Sequester Cancels NASA Outreach - alanmulhall
http://www.universetoday.com/100949/sequester-cancels-nasa-outreach/
======
adventured
The sequester is a big sick joke. A bunch of toddlers are throwing tantrums in
DC right now, trying to scare the public over big bad cuts.

The truth is, America has a priority problem. We have more than enough money
to spend. The toddlers in DC are used to getting their way and free spending
like crazy (thus the trillion dollar deficits). Now they're being forced to
make choices, and they're openly attempting to scare the public.

The best example of the sequester con is the White House tours. It's a big lie
that they can't keep it open, pure propaganda.

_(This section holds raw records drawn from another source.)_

import Summits.AtomisticToContinuum.FouriersLaw.Theorems.EmbeddedDrudeMourreDrudeDissolutionStubPencilDerivationAlgebra
import Literature.MathematicalPhysics.KineticTheory.ZeroWavenumberSpace
import Literature.MathematicalPhysics.KineticTheory.FluctuationSpaceStone
import Literature.MathematicalPhysics.KineticTheory.InfiniteChainSuperstableDynamics
import HarnessLib

/-!
# Stub C `stub_pencilDerivation`, part (ii-a): the Koopman generator on polynomial classes
(line `gram-pencil-harmonic-chaos`, crux `EmbeddedDrudeMourre.DrudeDissolution`,
item stmt-AtomisticToContinuum-12593; `--supports` file, closes nothing)

WHAT. For a zero-wavenumber datum `Z` of `pinnedChain ω₂ lam β 1` as delivered by stub F (dynamics the
identity off `bmGood = D.carrier`, strongly continuous Koopman group, observables = flow-orbit of the
local polynomials `𝒫`) which moreover clusters UNIFORMLY IN TIME near `t = 0`
(`Σ_x |Cov(a, b ∘ φ_s ∘ τ_x)| ≤ C` for `|s| ≤ δ`, every pair `a, b ∈ Z.localObs`), the orbit
`t ↦ U_t [u]` of every polynomial class is differentiable at `0` in `ℋ₀(Z.μ)` with derivative
`[liouvilleZ P u]` (registered sub-goal `stub_pencilDerivation_generator`).

WHY the extra hypothesis: the class map `a ↦ [a]` is unbounded from `L²(μ)` to `ℋ₀`, so the pointwise
identity `u(φ_t σ) - u(σ) = ∫₀ᵗ (𝓛u)(φ_s σ) ds` passes to `ℋ₀` only after exchanging `Σ_x Cov` with
`∫₀ᵗ ds`, which needs a clustering majorant uniform on a time interval (fixed-time clustering, the
content of `ZeroWavenumberData`, does not suffice).

PROOF. (1) Per site `x`: `Cov(v, (u∘φ_h - u)∘τ_x) = ∫₀ʰ Cov(v, (𝓛u)∘φ_s∘τ_x) ds` (FTC along orbits,
`localPolynomial_comp_flow_sub_eq_integral`, and Fubini: the integrand is jointly measurable because
orbits are continuous, and bounded in `L¹(μ)` uniformly in `s` by stationarity). (2) Sum over `x` and
exchange with `∫ ds` (uniform clustering): `⟨v, u∘φ_h⟩₀ - ⟨v, u⟩₀ = ∫₀ʰ ⟨v, (𝓛u)∘φ_s⟩₀ ds`, whence
`d/dt ⟪[v], U_t[u]⟫ = ⟪[v], U_t[𝓛u]⟫` at every `t` (test vectors `v ∘ φ_{-t}`), so by the scalar FTC
and density of the local classes `U_t[u] - [u] = ∫₀ᵗ U_s[𝓛u] ds` in `ℋ₀`; differentiate at `0`.
-/

noncomputable section

open MeasureTheory ProbabilityTheory Filter Set Function Topology
open scoped InnerProductSpace ENNReal ProbabilityTheory
open Literature.MathematicalPhysics.KineticTheory
open Literature.MathematicalPhysics.KineticTheory.HeatConduction
open Literature.MathematicalPhysics.KineticTheory.PhononBoltzmann

namespace Summit.AtomisticToContinuum.FouriersLaw.Theorems.DrudeDissolution.GramPencilHarmonicChaos

/-! ## Measure-theoretic lemmas -/

/-- `Cov(X, Y) = ∫ (X - 𝔼X) · Y` for square-integrable `X, Y` under a probability measure. [folklore] -/
theorem covariance_eq_integral_centered_mul {Ω : Type*} [MeasurableSpace Ω] {μ : Measure Ω}
    [IsProbabilityMeasure μ] {X Y : Ω → ℝ} (hX : MemLp X 2 μ) (hY : MemLp Y 2 μ) :
    cov[X, Y; μ] = ∫ ω, (X ω - μ[X]) * Y ω ∂μ := by
  have hXc : MemLp (fun ω => X ω - μ[X]) 2 μ := hX.sub (memLp_const _)
  have h1 : (fun ω => (X ω - μ[X]) * (Y ω - μ[Y])) =
      fun ω => (X ω - μ[X]) * Y ω - (X ω - μ[X]) * μ[Y] := by
    funext ω; ring
  have hi1 : Integrable (fun ω => (X ω - μ[X]) * Y ω) μ := hXc.integrable_mul hY
  have hi2 : Integrable (fun ω => (X ω - μ[X]) * μ[Y]) μ :=
    (hXc.integrable one_le_two).mul_const _
  have h0 : ∫ ω, (X ω - μ[X]) ∂μ = 0 := by
    rw [integral_sub (hX.integrable one_le_two) (integrable_const _), integral_const]
    simp
  rw [covariance, h1, integral_sub hi1 hi2, integral_mul_const, h0, zero_mul, sub_zero]

/-- **Joint integrability along measure-preserving orbits**: for `Φ_s` measure preserving with
continuous orbits `s ↦ Φ_s σ`, `g ∈ L²(μ)` and a continuous `b ∈ L²(μ)`, the function
`(σ, s) ↦ g(σ) b(Φ_s σ)` is integrable on `μ × (Lebesgue on a bounded interval)` (AM–GM and
stationarity: `∫ |g| |b ∘ Φ_s| ≤ (‖g‖₂² + ‖b‖₂²)/2`). [folklore] -/
theorem integrable_prod_mul_comp_orbit {μ : Measure ChainConfig} [IsProbabilityMeasure μ]
    {Φ : ℝ → ChainConfig → ChainConfig} (hΦm : ∀ s, MeasurePreserving (Φ s) μ μ)
    (hΦc : ∀ σ, Continuous fun s => Φ s σ) {g : ChainConfig → ℝ} (hgm : Measurable g)
    (hg : MemLp g 2 μ) {b : ChainConfig → ℝ} (hbc : Continuous b) (hb : MemLp b 2 μ) (a c : ℝ) :
    Integrable (fun p : ChainConfig × ℝ => g p.1 * b (Φ p.2 p.1))
      (μ.prod (volume.restrict (Set.uIoc a c))) := by
  have hbm : Measurable b := hbc.measurable
  have hjm : Measurable (Function.uncurry fun (s : ℝ) (σ : ChainConfig) => b (Φ s σ)) :=
    measurable_uncurry_of_continuous_of_measurable (fun σ => hbc.comp (hΦc σ))
      (fun s => hbm.comp (hΦm s).measurable)
  have hFm : Measurable (fun p : ChainConfig × ℝ => g p.1 * b (Φ p.2 p.1)) :=
    (hgm.comp measurable_fst).mul (hjm.comp measurable_swap)
  rw [integrable_prod_iff' hFm.aestronglyMeasurable]
  have hsq : ∀ s, ∫ σ, b (Φ s σ) ^ 2 ∂μ = ∫ σ, b σ ^ 2 ∂μ := by
    intro s
    have h := integral_map (μ := μ) (hΦm s).measurable.aemeasurable (f := fun σ => b σ ^ 2)
      ((hbm.pow_const 2).aestronglyMeasurable)
    rw [(hΦm s).map_eq] at h
    exact h.symm
  constructor
  · refine Eventually.of_forall fun s => ?_
    exact hg.integrable_mul (hb.comp_measurePreserving (hΦm s))
  · set M : ℝ := (∫ σ, g σ ^ 2 ∂μ + ∫ σ, b σ ^ 2 ∂μ) / 2 with hM
    have hfin : volume (Set.uIoc a c) < ∞ := by
      rw [Real.volume_uIoc]; exact ENNReal.ofReal_lt_top
    haveI : IsFiniteMeasure (volume.restrict (Set.uIoc a c)) :=
      ⟨by rw [Measure.restrict_apply_univ]; exact hfin⟩
    refine Integrable.mono' (integrable_const M) ?_ (Eventually.of_forall fun s => ?_)
    · exact (hFm.aestronglyMeasurable.prod_swap.norm.integral_prod_right')
    · rw [Real.norm_eq_abs, abs_of_nonneg (integral_nonneg fun σ => norm_nonneg _)]
      have hi2 : Integrable (fun σ => b (Φ s σ) ^ 2) μ :=
        (hb.comp_measurePreserving (hΦm s)).integrable_sq
      calc ∫ σ, ‖g σ * b (Φ s σ)‖ ∂μ ≤ ∫ σ, (g σ ^ 2 + b (Φ s σ) ^ 2) / 2 ∂μ := by
            refine integral_mono (hg.integrable_mul (hb.comp_measurePreserving (hΦm s))).norm
              ((hg.integrable_sq.add hi2).div_const 2) fun σ => ?_
            rw [Real.norm_eq_abs, abs_mul]
            nlinarith [two_mul_le_add_sq (|g σ|) (|b (Φ s σ)|), sq_abs (g σ), sq_abs (b (Φ s σ)),
              abs_nonneg (g σ), abs_nonneg (b (Φ s σ))]
        _ = M := by
            rw [integral_div, integral_add hg.integrable_sq hi2, hsq s]

/-- **Fubini along orbits**: with the notation of `integrable_prod_mul_comp_orbit`,
`∫ (∫ₐᶜ g(σ) b(Φ_s σ) ds) dμ = ∫ₐᶜ (∫ g · b ∘ Φ_s dμ) ds`, and the inner integral is interval
integrable in `s`. [folklore] -/
theorem integral_intervalIntegral_mul_comp_orbit {μ : Measure ChainConfig} [IsProbabilityMeasure μ]
    {Φ : ℝ → ChainConfig → ChainConfig} (hΦm : ∀ s, MeasurePreserving (Φ s) μ μ)
    (hΦc : ∀ σ, Continuous fun s => Φ s σ) {g : ChainConfig → ℝ} (hgm : Measurable g)
    (hg : MemLp g 2 μ) {b : ChainConfig → ℝ} (hbc : Continuous b) (hb : MemLp b 2 μ) (a c : ℝ) :
    (∫ σ, (∫ s in a..c, g σ * b (Φ s σ)) ∂μ = ∫ s in a..c, (∫ σ, g σ * b (Φ s σ) ∂μ)) ∧
      IntervalIntegrable (fun s => ∫ σ, g σ * b (Φ s σ) ∂μ) volume a c := by
  have hI := integrable_prod_mul_comp_orbit hΦm hΦc hgm hg hbc hb a c
  constructor
  · simp only [intervalIntegral.intervalIntegral_eq_integral_uIoc]
    rw [integral_smul, integral_integral_swap hI]
  · rw [intervalIntegrable_iff]
    exact hI.integral_prod_right



/-- **Exchange of a countable sum with an interval integral under a uniform `ℓ¹` bound**:
`Σ_i ∫ₐᵇ f_i = ∫ₐᵇ Σ_i f_i` if every `f_i` is interval integrable and `Σ_i |f_i(s)| ≤ C` on `Ι a b`.
[folklore] -/
theorem tsum_intervalIntegral_eq_of_bound {ι : Type*} [Countable ι] {f : ι → ℝ → ℝ} {a b C : ℝ}
    (hf : ∀ i, IntervalIntegrable (f i) volume a b) (hsum : ∀ s ∈ Set.uIoc a b, Summable fun i => |f i s|)
    (hC : ∀ s ∈ Set.uIoc a b, ∑' i, |f i s| ≤ C) :
    ∑' i, ∫ s in a..b, f i s = ∫ s in a..b, ∑' i, f i s := by
  have hmeas : ∀ i, AEStronglyMeasurable (f i) (volume.restrict (Set.uIoc a b)) :=
    fun i => (intervalIntegrable_iff.1 (hf i)).aestronglyMeasurable
  have key : ∫ s in Set.uIoc a b, ∑' i, f i s = ∑' i, ∫ s in Set.uIoc a b, f i s := by
    refine integral_tsum hmeas (ne_of_lt ?_)
    rw [← lintegral_tsum fun i => (hmeas i).aemeasurable.enorm]
    calc ∫⁻ s in Set.uIoc a b, ∑' i, ‖f i s‖ₑ ≤ ∫⁻ _ in Set.uIoc a b, ENNReal.ofReal C := by
          refine lintegral_mono_ae ((ae_restrict_mem measurableSet_uIoc).mono fun s hs => ?_)
          have h1 : ∑' i, ‖f i s‖ₑ = ∑' i, ENNReal.ofReal |f i s| :=
            tsum_congr fun i => by rw [← Real.norm_eq_abs, ofReal_norm]
          rw [h1, ← ENNReal.ofReal_tsum_of_nonneg (fun i => abs_nonneg _) (hsum s hs)]
          exact ENNReal.ofReal_le_ofReal (hC s hs)
      _ < ⊤ := by
          rw [setLIntegral_const]
          refine ENNReal.mul_lt_top ENNReal.ofReal_lt_top ?_
          rw [Real.volume_uIoc]
          exact ENNReal.ofReal_lt_top
  simp only [intervalIntegral.intervalIntegral_eq_integral_uIoc, smul_eq_mul]
  rw [tsum_mul_left, key]

/-! ## The datum of the pencil: orbits, and the per-site FTC for covariances -/

section Datum

variable {ω₂ lam β γ : ℝ} {D : InfiniteChainDynamics (pinnedChain ω₂ lam β γ)}
  (Z : ZeroWavenumberData (pinnedChain ω₂ lam β γ) D)

/-- Under the normal form (identity off `bmGood = D.carrier`) every orbit `s ↦ φ_s σ` is continuous.
[folklore] -/
theorem continuous_flow_apply (hcar : D.carrier = (pinnedChain ω₂ lam β γ).bmGood)
    (hoff : ∀ (t : ℝ) (σ : ChainConfig), σ ∉ (pinnedChain ω₂ lam β γ).bmGood → D.flow t σ = σ)
    (σ : ChainConfig) : Continuous fun s => D.flow s σ := by
  by_cases hσ : σ ∈ (pinnedChain ω₂ lam β γ).bmGood
  · exact ParityLiouvilleSeed.continuous_of_isSolution (D.isSolution σ (by rw [hcar]; exact hσ))
  · have h : (fun s => D.flow s σ) = fun _ => σ := funext fun s => hoff s σ hσ
    rw [h]
    exact continuous_const

/-- Under the normal form, `φ_0 = id` everywhere. [folklore] -/
theorem flow_zero_eq_id (hcar : D.carrier = (pinnedChain ω₂ lam β γ).bmGood)
    (hoff : ∀ (t : ℝ) (σ : ChainConfig), σ ∉ (pinnedChain ω₂ lam β γ).bmGood → D.flow t σ = σ) :
    D.flow 0 = id := by
  funext σ
  by_cases hσ : σ ∈ (pinnedChain ω₂ lam β γ).bmGood
  · exact D.flow_zero σ (by rw [hcar]; exact hσ)
  · exact hoff 0 σ hσ

/-- If the observables are the flow-orbit of `𝒫`, every local polynomial is an observable. [folklore] -/
theorem mem_localObs_of_mem_localPolynomials (hcar : D.carrier = (pinnedChain ω₂ lam β γ).bmGood)
    (hoff : ∀ (t : ℝ) (σ : ChainConfig), σ ∉ (pinnedChain ω₂ lam β γ).bmGood → D.flow t σ = σ)
    (hloc : Z.localObs = Submodule.span ℝ {w : ChainConfig → ℝ | ∃ u ∈ (Algebra.adjoin ℝ (Set.range fun xc : ℤ × Bool => fun σ : ChainConfig =>
      if xc.2 then (σ xc.1).2 else (σ xc.1).1)), ∃ s : ℝ, w = u ∘ D.flow s})
    {u : ChainConfig → ℝ} (hu : u ∈ (Algebra.adjoin ℝ (Set.range fun xc : ℤ × Bool => fun σ : ChainConfig =>
      if xc.2 then (σ xc.1).2 else (σ xc.1).1))) : u ∈ Z.localObs := by
  rw [hloc]
  refine Submodule.subset_span ⟨u, hu, 0, ?_⟩
  rw [flow_zero_eq_id hcar hoff]
  rfl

The things we're free spending money on right now are disgusting. We have
money to drone the planet and murder thousands of civilians, but not to hire
teachers and fix bridges. We can keep Guantanamo open and spend money
torturing people, but we can't keep our schools open. We can give the
theocrats in Egypt lots of money, but we can't keep a simple NASA outreach
program. We can spend a trillion dollars on the mostly pointless and highly
dysfunctional F35 that will barely ever see action, but we supposedly can't
keep the FAA operating at max capacity. Biden can spend a million dollars on
one night hotel stays in Paris and London, but the White House has to cancel
various Easter celebrations.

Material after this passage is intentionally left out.